*Exercise requirements*: Would you restate the entries below word for word, starting at the first line and ending with the one that has "at a three-fan"?

- - -

import Mathlib
import HarnessLib
import Summits.AtomisticToContinuum.Crystallization.Theorems.PricedLinkCensusSoftFourRingsCapLocalC

/-!
# Soft four-rings: the bonded vertices of a slack triangle

Support file for `SoftFourRings` (route `PricedLinkCensus`, sub-problem `Crystallization`).

`fan_end_of_nonbt_facet`: at a three-fan vertex `a` with fan `x 0 – x 1 – x 2 – x 3`, a bond
`{a, x k}` lying in some facet with `nb ≠ 0` is an END bond (`k = 0` or `k = 3`): the middle bonds
already lie in two bond triangles.  `slack_ab_vertex`: consequently, if `a` has two distinct
partners `b`, `p` whose bonds lie in non-bond-triangle facets (for a slack triangle `{a, b, c}`:
the slack triangle itself and the end triangle `{c, p, a}`), then `N(a) = {p, u, r, b}` with fan
`p – u – r – b` and chords `pr`, `ub`, `pb` outside `B`.

**`Cap` variant** (seat c3 of stmt-AtomisticToContinuum-14234): identical to `PricedLinkCensusSoftFourRingsLocalAB`, except that the
global Tammes-13 hypothesis `(hT : musinTarasov2012_tammes_thirteen)` is replaced by the LOCAL covering
property of the twelve directions, `hT : ∀ p, ‖p‖ = 1 → ∃ x ∈ X, dist p x < 0.957` (no empty cap of
angular radius `57.18°`), which is all the two roots (`FacetCap`, `Interior`) ever used; the hT-free
lemmas are not repeated (the original file is imported for them).
-/

namespace Summit.AtomisticToContinuum.Crystallization.Theorems.Cap

open Real RealInnerProductSpace Literature.Geometry.DiscreteGeometry

section Setting

open scoped Classical in
/-- **A fan bond lying in a facet with `nb ≠ 0` is an end bond.** -/
theorem fan_end_of_nonbt_facet
    {X : Finset (EuclideanSpace ℝ (Fin 3))}
    {B : Finset (Finset (EuclideanSpace ℝ (Fin 3)))}
    (hT : ∀ p : EuclideanSpace ℝ (Fin 3), ‖p‖ = 1 → ∃ x ∈ X, dist p x < 0.957)
    (hX1 : ∀ y ∈ X, ‖y‖ = 1)
    (hcard : X.card = 12)
    (hsepX : ∀ u ∈ X, ∀ u' ∈ X, u ≠ u' → ⟪u, u'⟫ ≤ 1 - 1 / (2 * (101 / 100 : ℝ) ^ 2))
    (hB : ∀ T ∈ B, ∃ u ∈ X, ∃ u' ∈ X, u ≠ u' ∧ 1 - (101 / 100 : ℝ) ^ 2 / 2 ≤ ⟪u, u'⟫ ∧ T = {u, u'})
    (hBcard : B.card = 24) {a : EuclideanSpace ℝ (Fin 3)}
    (x : Fin 4 → EuclideanSpace ℝ (Fin 3)) (hxinj : Function.Injective x) (hxa : ∀ k, x k ≠ a)
    (hax : ∀ k, ({a, x k} : Finset (EuclideanSpace ℝ (Fin 3))) ∈ B)
    (hB01 : ({x 0, x 1} : Finset (EuclideanSpace ℝ (Fin 3))) ∈ B)
    (hB12 : ({x 1, x 2} : Finset (EuclideanSpace ℝ (Fin 3))) ∈ B)
    (hB23 : ({x 2, x 3} : Finset (EuclideanSpace ℝ (Fin 3))) ∈ B) (k : Fin 4)
    {f : EuclideanSpace ℝ (Fin 3)} (hfF : f ∈ facetNormals X)
    (hsub : ({a, x k} : Finset (EuclideanSpace ℝ (Fin 3))) ⊆ tightSet X f)
    (hnb : ((edgesOfFacet X f).filter (fun T => T ∉ B)).card ≠ 0) : k = 0 ∨ k = 3 := by
  have h0 : (0 : EuclideanSpace ℝ (Fin 3)) ∈ interior (convexHull ℝ (X : Set (EuclideanSpace ℝ (Fin 3)))) :=
    zero_mem_interior_convexHull_of_twelve_le_card hT hX1 hcard.ge
      (ca := 1 - 1 / (2 * (101 / 100 : ℝ) ^ 2)) (by norm_num) hsepX
  obtain ⟨-, hBH, -, -, -, -, -, -⟩ := hull_counts_of_twelve hT hX1 hcard hsepX hB hBcard
  have hx01 : x 0 ≠ x 1 := fun h => by simpa using hxinj h
  have hx02 : x 0 ≠ x 2 := fun h => by simpa using hxinj h
  have hx12 : x 1 ≠ x 2 := fun h => by simpa using hxinj h
  have hx13 : x 1 ≠ x 3 := fun h => by simpa using hxinj h
  obtain ⟨d₀, ⟨hd₀F, -, -, hd₀nb⟩, hd₀T⟩ := exists_bt_at hX1 hsepX hB (hax 0) hB01 (hax 1)
  obtain ⟨d₁, ⟨hd₁F, -, -, hd₁nb⟩, hd₁T⟩ := exists_bt_at hX1 hsepX hB (hax 1) hB12 (hax 2)
  obtain ⟨d₂, ⟨hd₂F, -, -, hd₂nb⟩, hd₂T⟩ := exists_bt_at hX1 hsepX hB (hax 2) hB23 (hax 3)
  have hfd : ∀ d, ((edgesOfFacet X d).filter (fun T => T ∉ B)).card = 0 → d ≠ f :=
    fun d hd he => hnb (he ▸ hd)
  fin_cases k
  · exact Or.inl rfl
  · exfalso
    refine false_of_three_facetsOfEdge hX1 h0 (hBH (hax 1)) hd₀F hd₁F hfF
      (by rw [hd₀T]; exact pair_subset_three_right _ _ _)
      (by rw [hd₁T]; exact pair_subset_three_left _ _ _) hsub ?_ (hfd d₀ hd₀nb) (hfd d₁ hd₁nb)
    intro he
    have : x 0 ∈ tightSet X d₁ := by rw [← he, hd₀T]; simp
    rw [hd₁T] at this
    exact not_mem_three (hxa 0) hx01 hx02 this
  · exfalso
    refine false_of_three_facetsOfEdge hX1 h0 (hBH (hax 2)) hd₁F hd₂F hfF
      (by rw [hd₁T]; exact pair_subset_three_right _ _ _)
      (by rw [hd₂T]; exact pair_subset_three_left _ _ _) hsub ?_ (hfd d₁ hd₁nb) (hfd d₂ hd₂nb)
    intro he
    have : x 1 ∈ tightSet X d₂ := by rw [← he, hd₁T]; simp
    rw [hd₂T] at this
    exact not_mem_three (hxa 1) hx12 hx13 this
  · exact Or.inr rfl

open scoped Classical in
/-- **The bonded vertices of a slack triangle.**  If `t_a = 3` and `a` has distinct partners
`b`, `p` whose bonds `{a, b}`, `{a, p}` lie in facets with `nb ≠ 0`, then
`N(a) = {p, u, r, b}` with the fan `p – u – r – b`. -/
theorem slack_ab_vertex
    {X : Finset (EuclideanSpace ℝ (Fin 3))}
    {B : Finset (Finset (EuclideanSpace ℝ (Fin 3)))}
    (hT : ∀ p : EuclideanSpace ℝ (Fin 3), ‖p‖ = 1 → ∃ x ∈ X, dist p x < 0.957)
    (hX1 : ∀ y ∈ X, ‖y‖ = 1)
    (hcard : X.card = 12)
    (hsepX : ∀ u ∈ X, ∀ u' ∈ X, u ≠ u' → ⟪u, u'⟫ ≤ 1 - 1 / (2 * (101 / 100 : ℝ) ^ 2))
    (hB : ∀ T ∈ B, ∃ u ∈ X, ∃ u' ∈ X, u ≠ u' ∧ 1 - (101 / 100 : ℝ) ^ 2 / 2 ≤ ⟪u, u'⟫ ∧ T = {u, u'})
    (hBcard : B.card = 24)
    (hdeg : ∀ v ∈ X, ∃ w : Fin 4 → EuclideanSpace ℝ (Fin 3), (∀ k, w k ∈ X) ∧ Function.Injective w ∧ (∀ k, w k ≠ v) ∧ (∀ k, ({v, w k} : Finset (EuclideanSpace ℝ (Fin 3))) ∈ B) ∧ ∀ y, ({v, y} : Finset (EuclideanSpace ℝ (Fin 3))) ∈ B → ∃ k, y = w k) {a b p : EuclideanSpace ℝ (Fin 3)} (ha : a ∈ X)
    (hta : ((facetNormals X).filter (fun c' => a ∈ tightSet X c' ∧ (tightSet X c').card = 3 ∧
      ((edgesOfFacet X c').filter (fun T => T ∉ B)).card = 0)).card = 3)
    (hab : ({a, b} : Finset (EuclideanSpace ℝ (Fin 3))) ∈ B)
    (hap : ({a, p} : Finset (EuclideanSpace ℝ (Fin 3))) ∈ B) (hbp : b ≠ p)
    (hfb : ∃ f ∈ facetNormals X, ({a, b} : Finset (EuclideanSpace ℝ (Fin 3))) ⊆ tightSet X f ∧
      ((edgesOfFacet X f).filter (fun T => T ∉ B)).card ≠ 0)
    (hfp : ∃ g ∈ facetNormals X, ({a, p} : Finset (EuclideanSpace ℝ (Fin 3))) ⊆ tightSet X g ∧
      ((edgesOfFacet X g).filter (fun T => T ∉ B)).card ≠ 0) :
    ∃ u r : EuclideanSpace ℝ (Fin 3), u ∈ X ∧ r ∈ X ∧
      (∀ y, ({a, y} : Finset (EuclideanSpace ℝ (Fin 3))) ∈ B ↔ (y = p ∨ y = u ∨ y = r ∨ y = b)) ∧
      p ≠ u ∧ p ≠ r ∧ p ≠ b ∧ u ≠ r ∧ u ≠ b ∧ r ≠ b ∧ u ≠ a ∧ r ≠ a ∧
      ({p, u} : Finset (EuclideanSpace ℝ (Fin 3))) ∈ B ∧
      ({u, r} : Finset (EuclideanSpace ℝ (Fin 3))) ∈ B ∧
      ({r, b} : Finset (EuclideanSpace ℝ (Fin 3))) ∈ B ∧
      ({p, r} : Finset (EuclideanSpace ℝ (Fin 3))) ∉ B ∧
      ({u, b} : Finset (EuclideanSpace ℝ (Fin 3))) ∉ B ∧
      ({p, b} : Finset (EuclideanSpace ℝ (Fin 3))) ∉ B := by
  have h0 : (0 : EuclideanSpace ℝ (Fin 3)) ∈ interior (convexHull ℝ (X : Set (EuclideanSpace ℝ (Fin 3)))) :=
    zero_mem_interior_convexHull_of_twelve_le_card hT hX1 hcard.ge
      (ca := 1 - 1 / (2 * (101 / 100 : ℝ) ^ 2)) (by norm_num) hsepX
  obtain ⟨x₀, hxX₀, hxinj₀, hxa₀, hax₀, honly₀⟩ := hdeg a ha
  obtain ⟨x, hxX, hxinj, hxa, hax, honly, hB01, hB12, hB23, hB02, hB13, hB03⟩ :=
    exists_path_family_of_three hX1 h0 hsepX hB ha x₀ hxX₀ hxinj₀ hxa₀ hax₀ honly₀ hta
  have hx01 : x 0 ≠ x 1 := fun h => by simpa using hxinj h
  have hx02 : x 0 ≠ x 2 := fun h => by simpa using hxinj h
  have hx03 : x 0 ≠ x 3 := fun h => by simpa using hxinj h
  have hx12 : x 1 ≠ x 2 := fun h => by simpa using hxinj h
  have hx13 : x 1 ≠ x 3 := fun h => by simpa using hxinj h
  have hx23 : x 2 ≠ x 3 := fun h => by simpa using hxinj h
  obtain ⟨kb, hkb⟩ := honly b hab
  obtain ⟨kp, hkp⟩ := honly p hap
  obtain ⟨f, hfF, hfsub, hfnb⟩ := hfb
  obtain ⟨g, hgF, hgsub, hgnb⟩ := hfp
  have hkb03 := fan_end_of_nonbt_facet hT hX1 hcard hsepX hB hBcard x hxinj hxa hax hB01 hB12
    hB23 kb hfF (by rw [← hkb]; exact hfsub) hfnb
  have hkp03 := fan_end_of_nonbt_facet hT hX1 hcard hsepX hB hBcard x hxinj hxa hax hB01 hB12
    hB23 kp hgF (by rw [← hkp]; exact hgsub) hgnb
  have hiff : ∀ y, ({a, y} : Finset (EuclideanSpace ℝ (Fin 3))) ∈ B ↔
      (y = x 0 ∨ y = x 1 ∨ y = x 2 ∨ y = x 3) := by
    intro y
    constructor
    · intro hy
      obtain ⟨k, rfl⟩ := honly y hy
      fin_cases k <;> simp
    · rintro (rfl | rfl | rfl | rfl) <;> exact hax _
  rcases hkb03 with rfl | rfl <;> rcases hkp03 with rfl | rfl
  · exact absurd (hkb.trans hkp.symm) hbp
  · -- `b = x 0`, `p = x 3`: the fan read backwards
    subst hkb; subst hkp
    refine ⟨x 2, x 1, hxX 2, hxX 1, fun y => ?_, hx23.symm, hx13.symm, hx03.symm, hx12.symm, hx02.symm,
      hx01.symm, hxa 2, hxa 1, by rw [Finset.pair_comm]; exact hB23,
      by rw [Finset.pair_comm]; exact hB12, by rw [Finset.pair_comm]; exact hB01,
      by rw [Finset.pair_comm]; exact hB13, by rw [Finset.pair_comm]; exact hB02,
      by rw [Finset.pair_comm]; exact hB03⟩
    rw [hiff]
    constructor <;> rintro (rfl | rfl | rfl | rfl) <;> simp only [true_or, or_true]
  · -- `b = x 3`, `p = x 0`
    subst hkb; subst hkp
    refine ⟨x 1, x 2, hxX 1, hxX 2, fun y => ?_, hx01, hx02, hx03, hx12, hx13, hx23, hxa 1, hxa 2,
      hB01, hB12, hB23, hB02, hB13, hB03⟩
    rw [hiff]
  · exact absurd (hkb.trans hkp.symm) hbp

end Setting

end Summit.AtomisticToContinuum.Crystallization.Theorems.Cap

- - -

*Task solution*:
import Mathlib
import HarnessLib
import Summits.AtomisticToContinuum.Crystallization.Theorems.PricedLinkCensusSoftFourRingsCapLocalC

/-!
# Soft four-rings: the bonded vertices of a slack triangle

Support file for `SoftFourRings` (route `PricedLinkCensus`, sub-problem `Crystallization`).

`fan_end_of_nonbt_facet`: at a three-fan vertex `a` with fan `x 0 – x 1 – x 2 – x 3`, a bond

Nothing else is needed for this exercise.